Sigma-1 receptor activation by PRE-084 attenuates sepsis-associated encephalopathy by targeting microglial p38 MAPK-mediated neuroinflammation and neuronal endoplasmic reticulum stress.

Abstract

Background: Sepsis-Associated Encephalopathy (SAE) is a severe neurological complication of sepsis, where neuroinflammation plays a critical pathogenic role, leading to cognitive dysfunction. The Sigma-1 receptor (Sigma-1R), a chaperone protein, is implicated in neuroprotection, including the crucial modulation of neuroinflammation and endoplasmic reticulum stress (ERS). This study aimed to investigate the therapeutic potential of the Sigma-1R agonist, PRE-084, in specifically targeting SAE-associated neuroinflammation and its downstream neuropathology.

Methods: A cecal ligation and puncture (CLP) murine model of sepsis was established. Mice received the Sigma-1R agonist PRE-084 or saline. Neurological function (SHIRPA), survival rates, and cognitive performance (Morris Water Maze) were assessed. Hippocampal and cortical tissues were analyzed for Sigma-1R expression and localization, ERS markers (BiP, p-eIF2α), synaptic protein levels (PSD95, Synaptophysin), glial cell activation (Iba-1, GFAP), pro-inflammatory cytokine levels (TNF-α, IL-6), and p38 Mitogen-Activated Protein Kinase (p38 MAPK) pathway activation using Western blotting, immunofluorescence, and ELISA.

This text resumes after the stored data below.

/-- Conjunct (iii): continuity of `x ↦ G_b(2 - ‖x‖)` on `𝕋³` (dominated convergence after the transfer
`v = √θ w` to the standard Gaussian; `2 - ‖x‖ > 0`). -/
theorem continuous_gaussBump_hot (b : V3) :
    Continuous fun x : T3 => ∫ v, max 0 (1 - ‖v - b‖) ∂gaussMeasure (0 : V3) (2 - ‖x‖) := by
  have key : ∀ x : T3, ∫ v, max 0 (1 - ‖v - b‖) ∂gaussMeasure (0 : V3) (2 - ‖x‖) =
      ∫ w, max 0 (1 - ‖(0 : V3) + Real.sqrt (2 - ‖x‖) • w - b‖) ∂ProbabilityTheory.stdGaussian V3 :=
    fun x => integral_gaussMeasure (0 : V3) (by linarith [(hot_bounds x).1]) (fun v => max 0 (1 - ‖v - b‖))
  simp_rw [key]
  have hc1 : ∀ x : T3, Continuous fun w : V3 => max 0 (1 - ‖(0 : V3) + Real.sqrt (2 - ‖x‖) • w - b‖) :=
    fun x => by fun_prop
  have hc2 : ∀ w : V3, Continuous fun x : T3 => max 0 (1 - ‖(0 : V3) + Real.sqrt (2 - ‖x‖) • w - b‖) :=
    fun w => by fun_prop
  refine continuous_of_dominated
    (F := fun (x : T3) (w : V3) => max 0 (1 - ‖(0 : V3) + Real.sqrt (2 - ‖x‖) • w - b‖))
    (bound := fun _ => (1 : ℝ)) (fun x => (hc1 x).aestronglyMeasurable)
    (fun x => Eventually.of_forall fun w => ?_) (integrable_const _) (Eventually.of_forall hc2)
  rw [Real.norm_eq_abs, abs_of_nonneg (le_max_left _ _)]
  exact max_le zero_le_one (by linarith [norm_nonneg ((0 : V3) + Real.sqrt (2 - ‖x‖) • w - b)])

/-- The Gaussian DENSITY RATIO: for `0 < θ₁ ≤ θ₂` and `‖v‖ ≥ R ≥ 0`,
`g_{θ₁}(v) ≤ (θ₂/θ₁)^{3/2} e^{-R²(θ₁⁻¹ - θ₂⁻¹)/2} g_{θ₂}(v)`. -/
theorem localMaxwellian_le_ratio {θ₁ θ₂ R : ℝ} (h1 : 0 < θ₁) (h12 : θ₁ ≤ θ₂) (hR : 0 ≤ R)
    {v : V3} (hv : R ≤ ‖v‖) :
    localMaxwellian 1 θ₁ (0 : V3) v ≤
      (θ₂ / θ₁) ^ ((3 : ℝ) / 2) * Real.exp (-(R ^ 2 / 2 * (θ₁⁻¹ - θ₂⁻¹))) *
        localMaxwellian 1 θ₂ (0 : V3) v := by
  have h2 : 0 < θ₂ := h1.trans_le h12
  have hd : (Module.finrank ℝ V3 : ℝ) = 3 := by simp
  simp only [localMaxwellian, one_mul, sub_zero, hd]
  have hA : 0 < 2 * Real.pi * θ₁ := by positivity
  have hA2 : 0 < 2 * Real.pi * θ₂ := by positivity
  have hc : (2 * Real.pi * θ₁) ^ (-(3 : ℝ) / 2) =
      (θ₂ / θ₁) ^ ((3 : ℝ) / 2) * (2 * Real.pi * θ₂) ^ (-(3 : ℝ) / 2) := by
    have hB : (0 : ℝ) < θ₂ / θ₁ := by positivity
    rw [show -(3 : ℝ) / 2 = -((3 : ℝ) / 2) by ring, Real.rpow_neg hA.le, Real.rpow_neg hA2.le,
      show 2 * Real.pi * θ₂ = (θ₂ / θ₁) * (2 * Real.pi * θ₁) by field_simp,
      Real.mul_rpow hB.le hA.le]
    have hpos : 0 < (θ₂ / θ₁) ^ ((3 : ℝ) / 2) := Real.rpow_pos_of_pos hB _
    have hpos' : 0 < (2 * Real.pi * θ₁) ^ ((3 : ℝ) / 2) := Real.rpow_pos_of_pos hA _
    field_simp
  have he : Real.exp (-‖v‖ ^ 2 / (2 * θ₁)) ≤
      Real.exp (-(R ^ 2 / 2 * (θ₁⁻¹ - θ₂⁻¹))) * Real.exp (-‖v‖ ^ 2 / (2 * θ₂)) := by
    rw [← Real.exp_add]
    apply Real.exp_le_exp.2
    have hδ : 0 ≤ θ₁⁻¹ - θ₂⁻¹ := sub_nonneg.2 (inv_anti₀ h1 h12)
    have hv2 : R ^ 2 ≤ ‖v‖ ^ 2 := pow_le_pow_left₀ hR hv 2
    have : -‖v‖ ^ 2 / (2 * θ₁) = -(‖v‖ ^ 2 / 2 * (θ₁⁻¹ - θ₂⁻¹)) + -‖v‖ ^ 2 / (2 * θ₂) := by
      field_simp
      ring
    rw [this]
    have : R ^ 2 / 2 * (θ₁⁻¹ - θ₂⁻¹) ≤ ‖v‖ ^ 2 / 2 * (θ₁⁻¹ - θ₂⁻¹) :=
      mul_le_mul_of_nonneg_right (by linarith) hδ
    linarith
  calc (2 * Real.pi * θ₁) ^ (-(3 : ℝ) / 2) * Real.exp (-‖v‖ ^ 2 / (2 * θ₁))
      ≤ (2 * Real.pi * θ₁) ^ (-(3 : ℝ) / 2) *
          (Real.exp (-(R ^ 2 / 2 * (θ₁⁻¹ - θ₂⁻¹))) * Real.exp (-‖v‖ ^ 2 / (2 * θ₂))) :=
        mul_le_mul_of_nonneg_left he (Real.rpow_nonneg hA.le _)
    _ = _ := by rw [hc]; ring

/-- The ratio inequality for `G_V(θ) = ∫ β_{Ve₁} dN(0, θ)`: for `0 < θ₁ ≤ θ₂` and `V ≥ 1`,
`G_V(θ₁) ≤ (θ₂/θ₁)^{3/2} e^{-(V-1)²(θ₁⁻¹ - θ₂⁻¹)/2} G_V(θ₂)` (on `supp β_{Ve₁}`, `‖v‖ ≥ V - 1`). -/
theorem gaussBump_ratio {θ₁ θ₂ V : ℝ} (h1 : 0 < θ₁) (h12 : θ₁ ≤ θ₂) (hV : 1 ≤ V) :
    ∫ v, max 0 (1 - ‖v - V • EuclideanSpace.single (0 : Fin 3) (1 : ℝ)‖) ∂gaussMeasure (0 : V3) θ₁ ≤
      (θ₂ / θ₁) ^ ((3 : ℝ) / 2) * Real.exp (-((V - 1) ^ 2 / 2 * (θ₁⁻¹ - θ₂⁻¹))) *
        ∫ v, max 0 (1 - ‖v - V • EuclideanSpace.single (0 : Fin 3) (1 : ℝ)‖)
          ∂gaussMeasure (0 : V3) θ₂ := by
  have h2 : 0 < θ₂ := h1.trans_le h12
  set b : V3 := V • EuclideanSpace.single (0 : Fin 3) (1 : ℝ) with hb
  set C : ℝ := (θ₂ / θ₁) ^ ((3 : ℝ) / 2) * Real.exp (-((V - 1) ^ 2 / 2 * (θ₁⁻¹ - θ₂⁻¹)))
  have hbn : ‖b‖ = V := by
    rw [hb, norm_smul, Real.norm_eq_abs, abs_of_nonneg (by linarith)]
    simp
  rw [integral_gaussMeasure_eq_density h1, integral_gaussMeasure_eq_density h2, ← integral_const_mul]
  refine integral_mono_of_nonneg
    (Eventually.of_forall fun v =>
      mul_nonneg (localMaxwellian_nonneg zero_le_one h1.le _ _) (bump_nonneg b v))
    ((((continuous_localMaxwellian 1 θ₂ (0 : V3)).mul (continuous_bump b)).integrable_of_hasCompactSupport
      (hasCompactSupport_bump b).mul_left).const_mul C)
    (Eventually.of_forall fun v => ?_)
  by_cases hv : max 0 (1 - ‖v - b‖) = 0
  · simp [hv]
  · have hvn : V - 1 ≤ ‖v‖ := by
      have : ‖v - b‖ < 1 := not_le.1 fun h' => hv (max_eq_left (by linarith))
      have := norm_sub_norm_le b v
      rw [← norm_neg (b - v), neg_sub] at this
      linarith
    calc localMaxwellian 1 θ₁ (0 : V3) v * max 0 (1 - ‖v - b‖)
        ≤ (C * localMaxwellian 1 θ₂ (0 : V3) v) * max 0 (1 - ‖v - b‖) :=
          mul_le_mul_of_nonneg_right (localMaxwellian_le_ratio h1 h12 (by linarith) hvn)
            (bump_nonneg b v)
      _ = C * (localMaxwellian 1 θ₂ (0 : V3) v * max 0 (1 - ‖v - b‖)) := by ring

/-- The prefactor bound `(θ₂/θ₁)^{3/2} ≤ 2` for `3/2 ≤ θ₁ ≤ θ₂ ≤ 2`. -/
theorem rpow_ratio_le_two {θ₁ θ₂ : ℝ} (h1 : 3 / 2 ≤ θ₁) (h12 : θ₁ ≤ θ₂) (h2 : θ₂ ≤ 2) :
    (θ₂ / θ₁) ^ ((3 : ℝ) / 2) ≤ 2 := by
  have hq : θ₂ / θ₁ ≤ 4 / 3 := by
    rw [div_le_iff₀ (by linarith)]
    linarith
  have hq1 : 1 ≤ θ₂ / θ₁ := by
    rw [le_div_iff₀ (by linarith)]
    linarith
  calc (θ₂ / θ₁) ^ ((3 : ℝ) / 2) ≤ (θ₂ / θ₁) ^ ((2 : ℕ) : ℝ) :=
        Real.rpow_le_rpow_of_exponent_le hq1 (by norm_num)
    _ = (θ₂ / θ₁) ^ 2 := Real.rpow_natCast _ 2
    _ ≤ (4 / 3) ^ 2 := pow_le_pow_left₀ (by linarith) hq 2
    _ ≤ 2 := by norm_num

Result: CLP surgery induced neurological deficits, reduced survival, and upregulated neuronal Sigma-1R in the hippocampus. PRE-084 administration significantly improved survival rates, ameliorated neurological impairments, and attenuated cognitive dysfunction in CLP mice. Mechanistically, PRE-084 treatment directly mitigated neuronal CLP-induced ERS (reduced BiP expression and eIF2α phosphorylation) and preserved hippocampal postsynaptic density protein 95 (PSD95) levels. Crucially, these primary neuroprotective effects on neurons translated into a profound suppression of neuroinflammation, evidenced by reduced microglial (Iba-1) and astrocyte (GFAP) activation, decreased brain levels of pro-inflammatory cytokines TNF-α and IL-6, and specific inhibition of microglial p38 MAPK activation. This indicates an indirect but potent anti-inflammatory effect stemming from primary neuronal Sigma-1R engagement.

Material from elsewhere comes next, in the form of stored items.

import Summits.Ventures.WeilGRH.UniformConductorFloorLog9Decision
import Summits.Ventures.WeilGRH.UniformConductorFloorPrincipalMod69Log9
import Summits.Ventures.WeilGRH.UniformConductorFloorPrincipalMod127Log9
import Summits.Ventures.WeilGRH.UniformConductorFloorPrincipalMod131Log9
import HarnessLib

/-!
# GRH arm (rh-explicit, venture WeilGRH): the COMPLETE all-moduli decision at the window `log 3`, and the prime threshold `127`

Cell `rh-explicit`, WEIL TRACK — GRH ARM (weil-grh-1, gen9).  Assembly of `UniformConductorFloorLog9Decision.lean` (decision modulo `69, 127, 131`) with the three
principal cells `UniformConductorFloorPrincipalMod69Log9.lean` / `…Mod127Log9.lean` / `…Mod131Log9.lean` (door E on the `log 3` special-value table `Log9Table`;
kernel margins `0.022 ∣ 1.66`, `0.0024 ∣ 1.80`, `0.031 ∣ 1.83`) and gen8's domination theorem.

**THEOREM (`forall_weilPositivityOnChar_log_three_iff_not_mem_complete`).**  For EVERY modulus `q ≥ 2`: every Dirichlet character mod `q` is Weil-positive on
`[−log 3, log 3]` iff `q ∉ F₉⁺ = F₉ ∪ {45, 85}` (66 moduli: `2,…,29`, `31,…,35`, `37, 38, 39, 41, 43, 44, 45, 46, 47, 49, 51, 53, 55, 57, 59, 61, 65, 67, 71, 73, 77,
79, 83, 85, 89, 91, 97, 101, 103, 107, 109, 113, 121`); on `F₉⁺` the failing character is the principal one (flat window on 64, 28-mode Galerkin vectors at `45`, `85`).
**THEOREM (`forall_weilPositivityOnChar_log_three_iff_of_prime_complete`).**  For a PRIME `p`: every Dirichlet character mod `p` is Weil-positive on `[−log 3, log 3]`
iff `p ≥ 127` — EXACT, as the earlier rungs: `t = 1` ↔ `p ≥ 79` (gen8), `(log 8)/2` ↔ `p ≥ 97` (gen9), `log 3` ↔ `p ≥ 127` (gen9); in each case the largest failing
prime (`73`, `89`, `113`) fails by the FLAT window and the first passing prime is certified by a uniform joint-cell floor (`78`, `97`) or, here, by a direct principal cell
(`127`, margin `0.0024`; true threshold of the coprime form ≈ `125.05`).  RH/GRH-free; standard axioms.

## References

* A. Weil (1952), (11) pp. 261–262 and the «lemme» p. 262 [Weil1952FormulesExplicites]; H. Yoshida (1992) §§5–7 [Yoshida1992HermitianForms].
-/

noncomputable section

namespace Summit.Ventures.WeilGRH

open Literature.NumberTheory.LFunctions

namespace UniformFloor

variable {q : ℕ}

/-- `0 < log 3`. [folklore] -/
private theorem log_three_pos : (0 : ℝ) < Real.log 3 := Real.log_pos (by norm_num)

/-- ★★ `U_{log 3}(69)`: every Dirichlet character mod `69` is Weil-positive on `[−log 3, log 3]`. [cite: Weil1952FormulesExplicites, (11) pp. 261–262] -/
theorem forall_weilPositivityOnChar_log_three_mod_sixtyNine (χ : DirichletCharacter ℂ 69) : WeilPositivityOnChar χ (Real.log 3) :=
  WeilPositivityOnChar.of_principal (by norm_num) log_three_pos PrincipalMod69Log9.weilPositivityOnChar_log_three_principal_mod_sixtyNine χ

/-- ★★ `U_{log 3}(127)`: every Dirichlet character mod `127` is Weil-positive on `[−log 3, log 3]`. [cite: Weil1952FormulesExplicites, (11) pp. 261–262] -/
theorem forall_weilPositivityOnChar_log_three_mod_oneTwentySeven (χ : DirichletCharacter ℂ 127) : WeilPositivityOnChar χ (Real.log 3) :=
  WeilPositivityOnChar.of_principal (by norm_num) log_three_pos PrincipalMod127Log9.weilPositivityOnChar_log_three_principal_mod_oneTwentySeven χ

/-- ★★ `U_{log 3}(131)`: every Dirichlet character mod `131` is Weil-positive on `[−log 3, log 3]`. [cite: Weil1952FormulesExplicites, (11) pp. 261–262] -/
theorem forall_weilPositivityOnChar_log_three_mod_oneThirtyOne (χ : DirichletCharacter ℂ 131) : WeilPositivityOnChar χ (Real.log 3) :=
  WeilPositivityOnChar.of_principal (by norm_num) log_three_pos PrincipalMod131Log9.weilPositivityOnChar_log_three_principal_mod_oneThirtyOne χ

/-- ★★★ **ALL MODULI at `log 3` — COMPLETE.**  For every `q ≥ 2`: every Dirichlet character mod `q` is Weil-positive on `[−log 3, log 3]` iff `q ∉ F₉⁺` (66 moduli).
[cite: Weil1952FormulesExplicites, (11) pp. 261–262 and the «lemme» p. 262] -/
theorem forall_weilPositivityOnChar_log_three_iff_not_mem_complete (hq2 : 2 ≤ q) :
    (∀ χ : DirichletCharacter ℂ q, WeilPositivityOnChar χ (Real.log 3)) ↔ q ∉ ({2, 3, 4, 5, 6, 7, 8, 9, 10, 11, 12, 13, 14, 15, 16, 17, 18, 19, 20, 21, 22, 23, 24, 25, 26, 27, 28, 29, 31, 32,
      33, 34, 35, 37, 38, 39, 41, 43, 44, 45, 46, 47, 49, 51, 53, 55, 57, 59, 61, 65, 67, 71, 73, 77, 79, 83, 85, 89,
      91, 97, 101, 103, 107, 109, 113, 121} : Finset ℕ) := by
  by_cases h69 : q = 69
  · subst h69; exact ⟨fun _ h ↦ by simp at h, fun _ χ ↦ forall_weilPositivityOnChar_log_three_mod_sixtyNine χ⟩
  by_cases h127 : q = 127
  · subst h127; exact ⟨fun _ h ↦ by simp at h, fun _ χ ↦ forall_weilPositivityOnChar_log_three_mod_oneTwentySeven χ⟩
  by_cases h131 : q = 131
  · subst h131; exact ⟨fun _ h ↦ by simp at h, fun _ χ ↦ forall_weilPositivityOnChar_log_three_mod_oneThirtyOne χ⟩
  have hE : q ∉ ({69, 127, 131} : Finset ℕ) := by
    simp only [Finset.mem_insert, Finset.mem_singleton]
    omega
  exact forall_weilPositivityOnChar_log_three_iff_not_mem hq2 hE

/-- **Equivalently**: for every `q ≥ 2`, some character mod `q` fails on `[−log 3, log 3]` iff `q ∈ F₉⁺`, and then the principal one does.
[cite: Weil1952FormulesExplicites, (11) pp. 261–262] -/
theorem exists_not_weilPositivityOnChar_log_three_iff_mem_complete (hq2 : 2 ≤ q) :
    (∃ χ : DirichletCharacter ℂ q, ¬ WeilPositivityOnChar χ (Real.log 3)) ↔ q ∈ ({2, 3, 4, 5, 6, 7, 8, 9, 10, 11, 12, 13, 14, 15, 16, 17, 18, 19, 20, 21, 22, 23, 24, 25, 26, 27, 28, 29, 31, 32,
      33, 34, 35, 37, 38, 39, 41, 43, 44, 45, 46, 47, 49, 51, 53, 55, 57, 59, 61, 65, 67, 71, 73, 77, 79, 83, 85, 89,
      91, 97, 101, 103, 107, 109, 113, 121} : Finset ℕ) := by
  have h := forall_weilPositivityOnChar_log_three_iff_not_mem_complete hq2
  constructor
  · rintro ⟨χ, hχ⟩
    by_contra hF
    exact hχ (h.2 hF χ)
  · intro hF
    exact ⟨1, not_weilPositivityOnChar_log_three_principal_of_mem hF⟩

/-- ★★★ **PRIME MODULI at `log 3`: the exact dichotomy `p ≥ 127`.**  For a prime `p`, every Dirichlet character mod `p` is Weil-positive on `[−log 3, log 3]`
iff `p ≥ 127` (the primes `≤ 113` fail by the flat window; `127`, `131` by direct principal cells; `p ≥ 137` by the uniform floor `133`).
[cite: Weil1952FormulesExplicites, (11) pp. 261–262 and the «lemme» p. 262] -/
theorem forall_weilPositivityOnChar_log_three_iff_of_prime_complete (hp : q.Prime) :
    (∀ χ : DirichletCharacter ℂ q, WeilPositivityOnChar χ (Real.log 3)) ↔ 127 ≤ q := by
  constructor
  · intro h
    by_contra hlt
    have h113 : q ≤ 113 := by
      by_contra h'
      have h114 : 114 ≤ q := by omega
      have h126 : q ≤ 126 := by omega
      interval_cases q <;> exact absurd hp (by norm_num)
    exact not_weilPositivityOnChar_log_three_principal_of_prime_le hp h113 (h 1)
  · intro h127 χ
    by_cases h133 : 133 ≤ q
    · exact weilPositivityOnChar_log_three_of_ge_133 h133 χ
    · have hq : q = 127 ∨ q = 131 := by
        have h132 : q ≤ 132 := by omega
        interval_cases q <;> first | exact Or.inl rfl | exact Or.inr rfl | exact absurd hp (by norm_num)
      rcases hq with rfl | rfl
      · exact forall_weilPositivityOnChar_log_three_mod_oneTwentySeven χ
      · exact forall_weilPositivityOnChar_log_three_mod_oneThirtyOne χ

/-- … and `113` is sharp (`UniformConductorFloorPrincipalLog9.exists_not_weilPositivityOnChar_log_three_oneThirteen`), while `127` passes: the THREE RUNGS of the
principal dichotomy for prime moduli read `79` (`t = 1`), `97` (`t = (log 8)/2`), `127` (`t = log 3`). [cite: Weil1952FormulesExplicites, (11) pp. 261–262] -/
theorem forall_weilPositivityOnChar_log_three_oneTwentySeven :
    ∀ χ : DirichletCharacter ℂ 127, WeilPositivityOnChar χ (Real.log 3) :=
  forall_weilPositivityOnChar_log_three_mod_oneTwentySeven

end UniformFloor

end Summit.Ventures.WeilGRH

end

Conclusion: Our findings demonstrate that activation of neuronal Sigma-1R by PRE-084 confers protection against SAE. This protection involves primary mitigation of neuronal ERS, which is pivotal in subsequently dampening the detrimental microglial p38 MAPK-mediated neuroinflammatory cascade. This multifaceted action, culminating in reduced neuroinflammation, improves neurological outcomes and cognitive function. Targeting Sigma-1R to control neuroinflammation offers a promising therapeutic strategy for SAE.